FOXK1 regulates cardiogenesis in differentiating EBs. (A) Schematic of embryoid bodies⁵³ during *in vitro* differentiation with notation of cardiac milestones. (B) Representative flow cytometry profile of control and *Foxk1* KO D10 EBs with quantification of the results. Note the significant decrease in cTnT+ cells in the *Foxk1* KO group compared to the control (n = 3, *P < 0.05). (C) Immunohistochemical analysis of D10 EBs demonstrates that *Foxk1* KO EBs have perturbed cardiogenesis compared to the control group as assayed by cTnT staining. Quantification of the immunohistochemical results demonstrates normal cardiac differentiation in Day 10 EBs in control group that is significantly reduced in the absence of FOXK1 (n = 3, *P < 0.05). (D) Schematic of control and *Foxk1* KO EBs, cardiogenic beating assay, and quantification of results. Note the significant decrease in the number of beating EBs at D10 of differentiation in the *Foxk1* KO EB group compared to control (n = 3, *P < 0.05). Statistical test: Student’s t-test. Data are presented as mean ± SEM. (E) Pathway analysis highlights GO pathways and development related terms in D10 control EBs, the x-axis represents the counts of genes in each GO term. The colour scale shows the increased significance of the biological processes using the over-representation test with an adjusted P < 0.05. (F) The heatmap shows significantly (adjusted P < 0.05) differentially expressed transcripts up-regulated and down-regulated with a two-fold between control EBs vs. *Foxk1* null EBs at D10. Red represents up-regulation of transcripts and blue represents down-regulation of transcripts. (G) The heatmap represents a significant (adjusted P < 1e⁻⁰⁴) change in chromatin accessibility at D10 for control and *Foxk1* KO. Red represents an increase in accessibility and blue represents reduced accessibility for the transcription factor.
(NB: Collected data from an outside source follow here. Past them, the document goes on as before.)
/-- The core of the game, positive orientation: there is a POSITIVE letter of maximal absolute value. Induction on
lex(`M`, `c`, `negs`). OURS. [folklore] -/
private theorem perron_pos (O : ValuationSubring K) :
    ∀ (Mv cv mv : ℕ) (R : Subring K) (z : Fin n → K) (_ : Frame O R z) (e : Fin n → ℤ),
      M e = Mv → cnt e = cv → negs e = mv → (∃ a, 0 < e a ∧ (e a).natAbs = M e) →
      ∃ R' z' T, KRel O R z R' z' T ∧ Uniform (T e) := by
  intro Mv
  induction Mv using Nat.strong_induction_on with
  | _ Mv ihM =>
  intro cv
  induction cv using Nat.strong_induction_on with
  | _ cv ihc =>
  intro mv
  induction mv using Nat.strong_induction_on with
  | _ mv ihm =>
  intro R z hF e hMe hce hme hpos
  classical
  obtain ⟨a, ha0, haM⟩ := hpos
  -- if no negative letter, `e` is uniform already
  by_cases hneg : ∀ j, 0 ≤ e j
  · exact ⟨R, z, id, krel_refl O R z hF, Or.inl hneg⟩
  push Not at hneg
  obtain ⟨b, hb⟩ := hneg
  have hab : a ≠ b := by rintro rfl; exact absurd ha0 (not_lt.mpr hb.le)
  have heaM : e a = (M e : ℤ) := by
    rw [← haM, Int.natCast_natAbs]; exact (abs_of_pos ha0).symm
  -- generic facts about the two possible new values
  have hwabs : (e a + e b).natAbs < M e := by
    have hMpos : (0 : ℤ) < M e := by rw [← heaM]; exact ha0
    have hb1 : -((e b).natAbs : ℤ) ≤ e b := by rw [Int.natCast_natAbs]; exact neg_abs_le (e b)
    have hb2 : ((e b).natAbs : ℤ) ≤ M e := by exact_mod_cast natAbs_le_M e b
    have h1 : e a + e b < M e := by rw [← heaM]; linarith
    have h2 : -(M e : ℤ) < e a + e b := by rw [heaM] at ha0 ⊢; linarith
    have h3 : ((e a + e b).natAbs : ℤ) < M e := by
      rw [Int.natCast_natAbs]
      exact abs_lt.mpr ⟨h2, h1⟩
    exact_mod_cast h3
  -- blow up the pair (a, b) in the orientation chosen by `O`
  rcases krel_step O R z hF hab with ⟨R', z', hR⟩ | ⟨R', z', hR⟩
  · -- pivot `a`: the `M`-letter `a` is replaced by `e a + e b`, of absolute value `< M e` ⇒ (M, c) drops
    set e' : Fin n → ℤ := Function.update e a (e a + e b) with he'
    have hlex := lex_lt_of_update_max e a haM (e a + e b) hwabs
    -- orientation of `e'`: either uniform, or recurse
    by_cases hunif : Uniform e'
    · exact ⟨R', z', _, hR, hunif⟩
    · -- `e'` is not uniform; find a relettering for `e'` by the outer inductions, in the right orientation
      have hrec : ∃ R'' z'' T', KRel O R' z' R'' z'' T' ∧ Uniform (T' e') := by
        -- decide orientation of e'
        have hne : ∃ j, e' j ≠ 0 := by
          by_contra hcon
          push Not at hcon
          exact hunif (Or.inl fun j => (hcon j).symm.le)
        obtain ⟨j₀, hj₀⟩ := hne
        by_cases hor : ∃ a', 0 < e' a' ∧ (e' a').natAbs = M e'
        · rcases hlex with hlt | ⟨hMeq, hclt⟩
          · exact ihM (M e') (hMe ▸ hlt) (cnt e') (negs e') R' z' hR.2.1 e' rfl rfl rfl hor
          · exact ihc (cnt e') (hce ▸ hclt) (negs e') R' z' hR.2.1 e' (hMeq.trans hMe) rfl rfl hor
        · -- all `M`-letters of `e'` are non-positive: pass to `-e'`
          have hor' : ∃ a', 0 < (-e') a' ∧ ((-e') a').natAbs = M (-e') := by
            obtain ⟨j, hj⟩ := exists_natAbs_eq_M e' j₀
            have hMneg : M (-e') = M e' := by simp [M]
            have hjle : e' j ≤ 0 := by
              by_contra hcon
              push Not at hcon
              exact hor ⟨j, hcon, hj⟩
            have hjne : e' j ≠ 0 := by
              intro h0; rw [h0] at hj; simp at hj; exact absurd hj.symm (M_pos e' hj₀).ne'
            refine ⟨j, ?_, ?_⟩
            · simp; exact lt_of_le_of_ne hjle hjne
            · simp [hMneg, hj]
          have hMneg : M (-e') = M e' := by simp [M]
          have hcneg : cnt (-e') = cnt e' := by simp [cnt, M]
          rcases hlex with hlt | ⟨hMeq, hclt⟩
          · obtain ⟨R'', z'', T', hR', hU⟩ :=
              ihM (M (-e')) (by rw [hMneg, ← hMe]; exact hlt) (cnt (-e')) (negs (-e')) R' z' hR.2.1 (-e') rfl rfl rfl hor'
            refine ⟨R'', z'', T', hR', ?_⟩
            rw [hR'.2.2.2.1] at hU
            exact (uniform_neg_iff _).mp hU
          · obtain ⟨R'', z'', T', hR', hU⟩ :=
              ihc (cnt (-e')) (by rw [hcneg, ← hce]; exact hclt) (negs (-e')) R' z' hR.2.1 (-e')
                (by rw [hMneg, hMeq, hMe]) rfl rfl hor'
            refine ⟨R'', z'', T', hR', ?_⟩
            rw [hR'.2.2.2.1] at hU
            exact (uniform_neg_iff _).mp hU
      obtain ⟨R'', z'', T', hR', hU⟩ := hrec
      exact ⟨R'', z'', _, krel_trans O hR hR', hU⟩
  · -- pivot `b`: the negative letter `b` is replaced by `e b + e a = e a + e b`
    set e' : Fin n → ℤ := Function.update e b (e b + e a) with he'
    by_cases hunif : Uniform e'
    · exact ⟨R', z', _, hR, hunif⟩
    · have hrec : ∃ R'' z'' T', KRel O R' z' R'' z'' T' ∧ Uniform (T' e') := by
        by_cases hbM : (e b).natAbs = M e
        · -- `b` was an `M`-letter too: (M, c) drops
          have hwabs' : (e b + e a).natAbs < M e := by rw [add_comm]; exact hwabs
          have hlex := lex_lt_of_update_max e b hbM (e b + e a) hwabs'
          have hne : ∃ j, e' j ≠ 0 := by
            by_contra hcon; push Not at hcon
            exact hunif (Or.inl fun j => (hcon j).symm.le)
          obtain ⟨j₀, hj₀⟩ := hne
          by_cases hor : ∃ a', 0 < e' a' ∧ (e' a').natAbs = M e'
          · rcases hlex with hlt | ⟨hMeq, hclt⟩
            · exact ihM (M e') (hMe ▸ hlt) (cnt e') (negs e') R' z' hR.2.1 e' rfl rfl rfl hor
            · exact ihc (cnt e') (hce ▸ hclt) (negs e') R' z' hR.2.1 e' (hMeq.trans hMe) rfl rfl hor
          · have hMneg : M (-e') = M e' := by simp [M]
            have hcneg : cnt (-e') = cnt e' := by simp [cnt, M]
            have hor' : ∃ a', 0 < (-e') a' ∧ ((-e') a').natAbs = M (-e') := by
              obtain ⟨j, hj⟩ := exists_natAbs_eq_M e' j₀
              have hjle : e' j ≤ 0 := by
                by_contra hcon; push Not at hcon; exact hor ⟨j, hcon, hj⟩
              have hjne : e' j ≠ 0 := by
                intro h0; rw [h0] at hj; simp at hj; exact absurd hj.symm (M_pos e' hj₀).ne'
              exact ⟨j, by simp; exact lt_of_le_of_ne hjle hjne, by simp [hMneg, hj]⟩
            rcases hlex with hlt | ⟨hMeq, hclt⟩
            · obtain ⟨R'', z'', T', hR', hU⟩ :=
                ihM (M (-e')) (by rw [hMneg, ← hMe]; exact hlt) (cnt (-e')) (negs (-e')) R' z' hR.2.1 (-e') rfl rfl rfl hor'
              exact ⟨R'', z'', T', hR', by rw [hR'.2.2.2.1] at hU; exact (uniform_neg_iff _).mp hU⟩
            · obtain ⟨R'', z'', T', hR', hU⟩ :=
                ihc (cnt (-e')) (by rw [hcneg, ← hce]; exact hclt) (negs (-e')) R' z' hR.2.1 (-e')
                  (by rw [hMneg, hMeq, hMe]) rfl rfl hor'
              exact ⟨R'', z'', T', hR', by rw [hR'.2.2.2.1] at hU; exact (uniform_neg_iff _).mp hU⟩
        · -- `b` was not an `M`-letter: (M, c) unchanged, `a` still a positive `M`-letter, `negs` drops
          have hbM' : (e b).natAbs < M e := lt_of_le_of_ne (natAbs_le_M e b) hbM
          have hwabs' : (e b + e a).natAbs < M e := by rw [add_comm]; exact hwabs
          obtain ⟨hMeq, hceq⟩ := M_cnt_update_of_ne_max e b hbM' (e b + e a) hwabs'
          have hw0 : 0 ≤ e b + e a := by
            -- `e a = M e > |e b|`
            have h3 : ((e b).natAbs : ℤ) < M e := by exact_mod_cast hbM'
            have hb1 : -((e b).natAbs : ℤ) ≤ e b := by rw [Int.natCast_natAbs]; exact neg_abs_le (e b)
            rw [heaM]
            linarith
          have hnlt := negs_update_lt e b hb (e b + e a) hw0
          have hor : ∃ a', 0 < e' a' ∧ (e' a').natAbs = M e' := by
            refine ⟨a, ?_, ?_⟩
            · rw [he', Function.update_of_ne hab]; exact ha0
            · rw [he', Function.update_of_ne hab, hMeq]; exact haM
          exact ihm (negs e') (hme ▸ hnlt) R' z' hR.2.1 e' (hMeq.trans hMe) (hceq.trans hce) rfl hor
      obtain ⟨R'', z'', T', hR', hU⟩ := hrec
      exact ⟨R'', z'', _, krel_trans O hR hR', hU⟩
3.5. FOXK1 regulates Wnt signalling in cardiac progenitor cells

Wnt is an essential signalling pathway for cardiogenesis,^23,24 and previous studies have demonstrated that forkhead/winged helix factors can modulate Wnt signalling.^54,55 For example, FOXG1 has been shown to repress Wnt5a during brain development while FOXK1 has been reported to modulate Wnt signalling by translocating disheveled proteins to the nucleus.^54,55 Therefore, we hypothesized that FOXK1 represses Wnt signalling in cardiac progenitor cells. To test this hypothesis, we first evaluated the temporal expression of Wnt signalling in the EB differentiation system. Our EB differentiation system recapitulated the biphasic role of Wnt signalling observed during cardiogenesis where it was expressed early (D3–D4) and repressed later (D5–D6) during development to allow for cardiogenesis to proceed (see Supplementary material online, Figure S8). These results supported the hypothesis that FOXK1 represses Wnt signalling at D5 (peak expression of Wnt signalling) of differentiation. To examine this hypothesis, we queried our D5 bulk RNA sequencing dataset and determined that in the absence of FOXK1, Wnt signalling pathways were enriched in the Foxk1 KO over the control group (Figure 5A), suggesting that FOXK1 repressed Wnt signalling at distinct stages of cardiogenesis.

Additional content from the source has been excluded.